Culpa Família PASSO 01

Como não percebi isso antes?

Resumo

O que fazer quando algo foge completamente do que você imaginou? Quando a culpa aperta, para onde esse sentimento te leva?

“Ele deve ter sido influenciado por más companhias depois que saiu de casa."

Vilma, mãe de Gerson

Eu sonhava coisas lindas para nossa família

Talvez, antes de tudo, valha a pena voltar um pouco na história de vocês. Pense no momento que ele nasceu. De lá pra cá, quais lembranças veem em sua mente?

Agora, pense em todos os sonhos que você teve para ele: o casamento na igreja, os netos correndo pela casa, a ida ao estádio de futebol, a nora adorável, a carreira de sucesso.

Esses desejos, comuns quando amamos alguém, mostram as expectativas que criamos para o futuro de quem amamos. Mas elas não podem ser a regra para a vida de ninguém.

Expectativas geram frustração

Nenhum filho ou filha é uma extensão de nossos sonhos. Por mais que tentemos, nossos filhos não podem realizar tudo o que sonhamos pra eles. São pessoas — com seus próprios caminhos, desejos e formas de existir.

É natural que você sinta frustração e se culpe pelo que fez ou deixou de fazer. Mas este sentimento é causado pela quebra das expectativas que você criou. A dor que você sente é a mesma vivida por tantas outras famílias.

Palavra de fé

“Os meus pensamentos não são os pensamentos de vocês, nem os seus caminhos são os Meus caminhos”, declara o Senhor.

Isaías 55:8

Quando os sonhos que alimentamos para um filho parecem se desfazer, essa Palavra nos ajuda a lembrar que Deus não está preso às imagens que criamos.

O Senhor continua agindo mesmo quando o caminho foge do que imaginávamos, e Sua vontade não se limita aos roteiros que o nosso coração escreveu.

Aprendemos que essa dor vem da necessidade de abrir mão da imagem de filho que construímos, para enxergar quem está diante de nós.

Seu lugar de mãe e pai é instruir e amar

Seu filho gostar de homens ou não se identificar como um homem pode despertar emoções difíceis em você — mas isso não está relacionado a algo que você fez.

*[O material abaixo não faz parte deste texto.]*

/-- **CLAUSE (B1) FOR CONTINUOUS PROFILES.** Under `HsEosLowDensity` (analytic `F`, `f_ex = F` on
`[0, η₀)`, canonical thermodynamic limit of the free volume) and the insertion-factor package, there
is `η_s > 0` such that for all `σ > 0` and all continuous unit-mass densities `ρ > 0` with
`ρσ³ ≤ η_s`: `(N+1)⁻¹ log Z_N(α_σ(ρ)) → ∫ ρ · ρσ³ f_ex′(ρσ³)`. [folklore] -/
theorem tendsto_freeEnergy_continuous :
    ∃ ηs : ℝ, 0 < ηs ∧ ∀ σ : ℝ, 0 < σ → ∀ ρ : T3 → ℝ, Continuous ρ → (∀ x, 0 < ρ x) →
      (∫ x, ρ x) = 1 → (∀ x, ρ x * σ ^ 3 ≤ ηs) →
      Tendsto (fun N : ℕ => (((N + 1 : ℕ) : ℝ))⁻¹ *
          Real.log (posPartition (thermoActivity σ ρ) (hsDiameter σ N) (N + 1))) atTop
        (𝓝 (∫ x, ρ x * (ρ x * σ ^ 3 * deriv hsExcessFreeEnergy (ρ x * σ ^ 3)))) := by
  obtain ⟨ηc, hηc0, hηcη₀, C, -, hcalc⟩ := eos_calculus hη₀ hFa hEq
  refine ⟨min (thresh r η₂) ηc, lt_min (thresh_pos hr hη₂) hηc0, fun σ hσ ρ hρc hρ0 hρ1 hpack => ?_⟩
  have hσ3 : 0 < σ ^ 3 := pow_pos hσ 3
  have hpackT : ∀ x, ρ x * σ ^ 3 ≤ thresh r η₂ := fun x => (hpack x).trans (min_le_left _ _)
  obtain ⟨k, k₁, hk⟩ := hcalc σ hσ
  -- the local chemical potential, the free-energy density and `Ψ = id + v`
  set G : ℝ → ℝ := fun s => hsExcessFreeEnergy (s * σ ^ 3) + s * σ ^ 3 * deriv hsExcessFreeEnergy (s * σ ^ 3)
    with hG
  set hg : ℝ → ℝ := fun s => Real.log s + G s with hhg
  set v : ℝ → ℝ := fun s => s * (s * σ ^ 3 * deriv hsExcessFreeEnergy (s * σ ^ 3)) with hv
  set Ψ : ℝ → ℝ := fun s => s + v s with hΨ
  -- `σ³ ≤ η_s`: the density reaches `1`
  obtain ⟨x₁, hx₁⟩ := exists_one_le_of_integral_eq_one hρc hρ1
  have hσηs : σ ^ 3 ≤ min (thresh r η₂) ηc := by
    have h := hpack x₁
    nlinarith
  have hσηc : σ ^ 3 ≤ ηc := hσηs.trans (min_le_right _ _)
  -- lower and upper bounds of `ρ`
  obtain ⟨x₀, -, hx₀⟩ := isCompact_univ.exists_isMinOn univ_nonempty hρc.continuousOn
  have hmin : ∀ x, ρ x₀ ≤ ρ x := fun x => (isMinOn_iff.1 hx₀) x (mem_univ x)
  set rlo : ℝ := min 1 (ρ x₀) with hrlo
  have hrlo0 : 0 < rlo := lt_min one_pos (hρ0 x₀)
  have hrlo1 : rlo ≤ 1 := min_le_left _ _
  have hρlo : ∀ x, rlo ≤ ρ x := fun x => (min_le_right _ _).trans (hmin x)
  obtain ⟨Rb, hRb0, hRb⟩ := exists_forall_abs_le_of_continuous hρc
  -- calculus facts on the segments `[[1, ρ x]]`
  have hseg : ∀ x, ∀ s ∈ uIcc 1 (ρ x), 0 < s ∧ s * σ ^ 3 ≤ ηc ∧ rlo ≤ s := by
    intro x s hs
    rcases le_total 1 (ρ x) with h1 | h1
    · rw [uIcc_of_le h1] at hs
      refine ⟨by linarith [hs.1], ?_, hrlo1.trans hs.1⟩
      calc s * σ ^ 3 ≤ ρ x * σ ^ 3 := by nlinarith [hs.2]
        _ ≤ ηc := (hpack x).trans (min_le_right _ _)
    · rw [uIcc_of_ge h1] at hs
      refine ⟨hrlo0.trans_le ((hρlo x).trans hs.1), ?_, (hρlo x).trans hs.1⟩
      calc s * σ ^ 3 ≤ 1 * σ ^ 3 := by nlinarith [hs.2]
        _ ≤ ηc := by rw [one_mul]; exact hσηc
  have hderiv : ∀ x, ∀ s ∈ uIcc 1 (ρ x), HasDerivAt hg (k s) s ∧ HasDerivAt Ψ (s * k s) s ∧
      |k s| ≤ 3 / (2 * rlo) := by
    intro x s hs
    obtain ⟨hs0, hsc, hslo⟩ := hseg x s hs
    obtain ⟨-, -, hh, hklo, hkhi, -, -, hvd, -⟩ := hk s hs0 hsc
    refine ⟨hh, ?_, ?_⟩
    · have h := (hasDerivAt_id s).add hvd
      have he : (1 : ℝ) + (s * k s - 1) = s * k s := by ring
      rw [he] at h
      exact h
    · rw [abs_of_pos (lt_of_lt_of_le (by positivity) hklo)]
      calc k s ≤ 3 / (2 * s) := hkhi
        _ ≤ 3 / (2 * rlo) := by gcongr
  set K : ℝ := 3 / (2 * rlo) with hK
  have hK0 : 0 ≤ K := by positivity
  -- continuity of `hg ∘ ρ'` and `v ∘ ρ'` for admissible `ρ'`
  have hcont_hg : ∀ ρ' : T3 → ℝ, Continuous ρ' → (∀ x, 0 < ρ' x) → (∀ x, ρ' x * σ ^ 3 ≤ ηc) →
      Continuous fun x => hg (ρ' x) := fun ρ' h1 h2 h3 =>
    continuous_comp_of_hasDerivAt (f' := k) h1 fun x => (hk (ρ' x) (h2 x) (h3 x)).2.2.1
  have hcont_v : Continuous fun x => v (ρ x) :=
    continuous_comp_of_hasDerivAt (f' := fun s => s * k s - 1) hρc fun x =>
      (hk (ρ x) (hρ0 x) ((hpack x).trans (min_le_right _ _))).2.2.2.2.2.2.2.1
  ------------------------------------------------------------------
  -- Step A: the increment from the uniform gas tends to `D = ∫ (Ψ(ρ) - Ψ(1))`
  ------------------------------------------------------------------
  set D : ℝ := ∫ x, (Ψ (ρ x) - Ψ 1) with hD
  have hA : Tendsto (fun N : ℕ => (((N + 1 : ℕ) : ℝ))⁻¹ *
      (Real.log (posPartition (thermoActivity σ ρ) (hsDiameter σ N) (N + 1)) -
        Real.log (posPartition (thermoActivity σ (fun _ => 1)) (hsDiameter σ N) (N + 1)))) atTop (𝓝 D) := by
    rw [Metric.tendsto_atTop]
    intro e he
    -- choose the number of path steps
    obtain ⟨m, hm⟩ := exists_nat_gt (2 * K * (Rb + 1) ^ 2 / (e / 2))
    have hm0 : 0 < m := by
      have : (0 : ℝ) < m := lt_of_le_of_lt (by positivity) hm
      exact_mod_cast this
    have hm0' : (0 : ℝ) < m := by exact_mod_cast hm0
    have herr : 2 * K * (Rb + 1) ^ 2 / m < e / 2 := by
      rw [div_lt_iff₀ hm0']
      rw [div_lt_iff₀ (by positivity : (0 : ℝ) < e / 2)] at hm
      linarith
    -- the path
    set τ : ℕ → ℝ := fun j => min ((j : ℝ) / m) 1 with hτ
    set ρn : ℕ → T3 → ℝ := fun j x => (1 - τ j) + τ j * ρ x with hρn
    have hτmem : ∀ j, τ j ∈ Icc (0 : ℝ) 1 := fun j => pathParam_mem m j
    have hnode : ∀ j, Continuous (ρn j) ∧ (∀ x, rlo ≤ ρn j x) ∧ (∀ x, ρn j x ≤ max 1 Rb) ∧
        (∀ x, 0 < ρn j x) ∧ (∫ x, ρn j x) = 1 := fun j =>
      pathNode_spec hρc hρ1 hrlo0 hrlo1 (le_max_left _ _) hρlo
        (fun x => ((le_abs_self _).trans (hRb x)).trans (le_max_right _ _)) (hτmem j)
    have hnode_pack : ∀ j x, ρn j x * σ ^ 3 ≤ min (thresh r η₂) ηc := fun j x =>
      pathNode_packing hσηs hpack (hτmem j) x
    set ψn : ℕ → T3 → ℝ := fun j x => hg (ρn (j + 1) x) - hg (ρn j x) with hψn
    have hψc : ∀ j, Continuous (ψn j) := fun j =>
      (hcont_hg _ (hnode (j + 1)).1 (hnode (j + 1)).2.2.2.1 fun x => (hnode_pack (j + 1) x).trans (min_le_right _ _)).sub
        (hcont_hg _ (hnode j).1 (hnode j).2.2.2.1 fun x => (hnode_pack j x).trans (min_le_right _ _))
    have hψ : ∀ j x, thermoActivity σ (ρn (j + 1)) x = thermoActivity σ (ρn j) x * Real.exp (ψn j x) :=
      fun j x => thermoActivity_eq_mul_exp σ (hnode j).2.2.2.1 (hnode (j + 1)).2.2.2.1 x
    have hchain := sandwich_chain hr hsol hbd hcont huniq hη₂ hexp hσ ρn (fun j => (hnode j).1)
      (fun j => (hnode j).2.2.2.1) (fun j => (hnode j).2.2.2.2) (fun j x => (hnode_pack j x).trans (min_le_left _ _))
      ψn hψc hψ m (half_pos he)
    -- endpoints of the path
    have hend : ρn m = ρ := by
      funext x
      rw [hρn, hτ]; dsimp only
      rw [div_self hm0'.ne', min_self]; ring
    have hstart : ρn 0 = fun _ => 1 := by
      funext x
      rw [hρn, hτ]; dsimp only
      rw [Nat.cast_zero, zero_div, min_eq_left zero_le_one]; ring
    rw [hend, hstart] at hchain
    -- the Stieltjes sums are within `e/2` of `D`
    have hint_n : ∀ j, Integrable (fun x => ψn j x * ρn j x) := fun j =>
      integrable_of_continuous_T3 ((hψc j).mul (hnode j).1)
    have hint_n' : ∀ j, Integrable (fun x => ψn j x * ρn (j + 1) x) := fun j =>
      integrable_of_continuous_T3 ((hψc j).mul (hnode (j + 1)).1)
    have hΨint : Integrable fun x => Ψ (ρ x) - Ψ 1 :=
      ((integrable_of_continuous_T3 hρc).add (integrable_of_continuous_T3 hcont_v)).sub (integrable_const _)
    have hlow : |(∑ j ∈ Finset.range m, ∫ x, ψn j x * ρn j x) - D| ≤ K * (Rb + 1) ^ 2 / m := by
      rw [← integral_finsetSum _ fun j _ => hint_n j, hD, ← integral_sub (integrable_finsetSum _ fun j _ => hint_n j) hΨint]
      refine (abs_integral_le_integral_abs).trans ?_
      refine (integral_mono_of_nonneg (Eventually.of_forall fun x => abs_nonneg _) (integrable_const _)
        (Eventually.of_forall fun x => ?_)).trans (le_of_eq (by rw [integral_const, smul_eq_mul, probReal_univ, one_mul]))
      dsimp only
      have h1 := abs_lowerSum_sub_le (fun s hs => (hderiv x s hs).1) (fun s hs => (hderiv x s hs).2.1)
        (fun s hs => (hderiv x s hs).2.2) hm0 (r₁ := ρ x)
      have h2 : (ρ x - 1) ^ 2 ≤ (Rb + 1) ^ 2 := by
        have := hRb x
        rw [abs_le] at this
        nlinarith [hρ0 x]
      calc |(∑ j ∈ Finset.range m, ψn j x * ρn j x) - (Ψ (ρ x) - Ψ 1)|
          = |(∑ j ∈ Finset.range m, ((1 - min ((j : ℝ) / m) 1) + min ((j : ℝ) / m) 1 * ρ x) *
              (hg ((1 - min (((j + 1 : ℕ) : ℝ) / m) 1) + min (((j + 1 : ℕ) : ℝ) / m) 1 * ρ x) -
                hg ((1 - min ((j : ℝ) / m) 1) + min ((j : ℝ) / m) 1 * ρ x))) - (Ψ (ρ x) - Ψ 1)| := by
            congr 2
            exact Finset.sum_congr rfl fun j _ => by rw [hψn, hρn, hτ]; ring
        _ ≤ K * (ρ x - 1) ^ 2 / m := h1
        _ ≤ K * (Rb + 1) ^ 2 / m := by gcongr
    have hup : |(∑ j ∈ Finset.range m, ∫ x, ψn j x * ρn (j + 1) x) - D| ≤ 2 * K * (Rb + 1) ^ 2 / m := by
      rw [← integral_finsetSum _ fun j _ => hint_n' j, hD, ← integral_sub (integrable_finsetSum _ fun j _ => hint_n' j) hΨint]
      refine (abs_integral_le_integral_abs).trans ?_
      refine (integral_mono_of_nonneg (Eventually.of_forall fun x => abs_nonneg _) (integrable_const _)
        (Eventually.of_forall fun x => ?_)).trans (le_of_eq (by rw [integral_const, smul_eq_mul, probReal_univ, one_mul]))
      dsimp only
      have h1 := abs_upperSum_sub_le (fun s hs => (hderiv x s hs).1) (fun s hs => (hderiv x s hs).2.1)
        (fun s hs => (hderiv x s hs).2.2) hm0 (r₁ := ρ x)
      have h2 : (ρ x - 1) ^ 2 ≤ (Rb + 1) ^ 2 := by
        have := hRb x
        rw [abs_le] at this
        nlinarith [hρ0 x]
      calc |(∑ j ∈ Finset.range m, ψn j x * ρn (j + 1) x) - (Ψ (ρ x) - Ψ 1)|
          = |(∑ j ∈ Finset.range m, ((1 - min (((j + 1 : ℕ) : ℝ) / m) 1) + min (((j + 1 : ℕ) : ℝ) / m) 1 * ρ x) *
              (hg ((1 - min (((j + 1 : ℕ) : ℝ) / m) 1) + min (((j + 1 : ℕ) : ℝ) / m) 1 * ρ x) -
                hg ((1 - min ((j : ℝ) / m) 1) + min ((j : ℝ) / m) 1 * ρ x))) - (Ψ (ρ x) - Ψ 1)| := by
            congr 2
            exact Finset.sum_congr rfl fun j _ => by rw [hψn, hρn, hτ]; ring
        _ ≤ 2 * K * (ρ x - 1) ^ 2 / m := h1
        _ ≤ 2 * K * (Rb + 1) ^ 2 / m := by gcongr
    have hlow' : D - e / 2 < ∑ j ∈ Finset.range m, ∫ x, ψn j x * ρn j x := by
      have := (abs_le.1 hlow).1
      have hKe : K * (Rb + 1) ^ 2 / m < e / 2 := lt_of_le_of_lt (by gcongr; linarith) herr
      linarith
    have hup' : (∑ j ∈ Finset.range m, ∫ x, ψn j x * ρn (j + 1) x) < D + e / 2 := by
      have := (abs_le.1 hup).2
      linarith
    obtain ⟨N₀, hN₀⟩ := eventually_atTop.1 hchain
    refine ⟨N₀, fun N hN => ?_⟩
    obtain ⟨h1, h2⟩ := hN₀ N hN
    rw [Real.dist_eq, abs_lt]
    constructor <;> linarith
  ------------------------------------------------------------------
  -- Step B: the uniform gas `Λ_N(1) → g(1) - F(σ³) = v(1)`
  ------------------------------------------------------------------
  have hB : Tendsto (fun N : ℕ => (((N + 1 : ℕ) : ℝ))⁻¹ *
      Real.log (posPartition (thermoActivity σ (fun _ => 1)) (hsDiameter σ N) (N + 1))) atTop (𝓝 (v 1)) := by
    have hone := hk 1 one_pos (by rw [one_mul]; exact hσηc)
    obtain ⟨hf0, -, -⟩ := hone
    have hσI : σ ^ 3 ∈ Ico 0 η₀ := ⟨hσ3.le, hσηc.trans_lt hηcη₀⟩
    have hunif := tendsto_log_posPartition_one hσ.le (hfree _ hσI)
    have hact : thermoActivity σ (fun _ => (1 : ℝ)) = fun _ => Real.exp (G 1) * 1 := by
      funext x
      unfold thermoActivity
      rw [hG]; dsimp only; ring
    have hv1 : v 1 = G 1 + -F (σ ^ 3) := by
      rw [hv, hG]; dsimp only
      simp only [one_mul] at hf0 ⊢
      rw [hf0]; ring
    rw [hv1]
    have hlim2 := hunif.const_add (G 1)
    refine hlim2.congr' ?_
    filter_upwards with N
    have hZ1 : 0 < posPartition (fun _ => (1 : ℝ)) (hsDiameter σ N) (N + 1) := by
      have hσ2 : σ ≤ 1 / 2 := by
        have h16 : σ ^ 3 ≤ 1 / 16 := (hσηs.trans (min_le_left _ _)).trans
          ((min_le_left _ _).trans (min_le_right _ _))
        by_contra hc
        push Not at hc
        have : (1 / 2 : ℝ) ^ 3 < σ ^ 3 := pow_lt_pow_left₀ hc (by norm_num) (by norm_num)
        nlinarith
      exact posPartition_pos continuous_const (fun _ => one_pos) hσ2 N
    rw [hact, posPartition_const_mul, Real.log_mul (pow_pos (Real.exp_pos _) _).ne' hZ1.ne', Real.log_pow,
      Real.log_exp, mul_add, ← mul_assoc, inv_mul_cancel₀ (by positivity), one_mul]
  ------------------------------------------------------------------
  -- Step C: combine, `D + v(1) = ∫ v(ρ)`
  ------------------------------------------------------------------
  have hC := hA.add hB
  have hDv : D + v 1 = ∫ x, ρ x * (ρ x * σ ^ 3 * deriv hsExcessFreeEnergy (ρ x * σ ^ 3)) := by
    rw [hD, hΨ]; dsimp only
    have h1 : (fun x => ρ x + v (ρ x) - (1 + v 1)) = fun x => (ρ x - 1) + (v (ρ x) - v 1) := by
      funext x; ring
    have i1 : Integrable (fun x => ρ x - 1) := (integrable_of_continuous_T3 hρc).sub (integrable_const _)
    have i2 : Integrable (fun x => v (ρ x) - v 1) := (integrable_of_continuous_T3 hcont_v).sub (integrable_const _)
    rw [h1, integral_add i1 i2, integral_sub (integrable_of_continuous_T3 hρc) (integrable_const _),
      integral_sub (integrable_of_continuous_T3 hcont_v) (integrable_const _), hρ1, integral_const,
      integral_const, smul_eq_mul, smul_eq_mul, probReal_univ]
    rw [hv]
    ring
  rw [← hDv]
  refine hC.congr fun N => ?_
  ring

A ideia de que a família determina ou influencia a sexualidade dos filhos, como se fosse uma relação de causa e efeito, não corresponde à forma como a vida acontece.

Pode ser difícil não se perguntar se algo na criação influenciou isso. Mas a vida dos filhos não funciona como uma conta exata.

Mesmo irmãos criados da mesma forma podem desenvolver interesses e sexualidades totalmente diferentes, mostrando que cada pessoa é única — e não moldada pelos pais.

Sua culpa revela o quanto você se importa. E, aos poucos, amar pode começar a significar outra coisa: não moldar… mas acompanhar, não controlar… mas confiar.

Amar é se interessar de verdade pelo outro — e confiar no caminho que ele vai descobrindo.

É desafiador, sim. Mas Deus não se afasta quando o caminho não é o que você imaginou.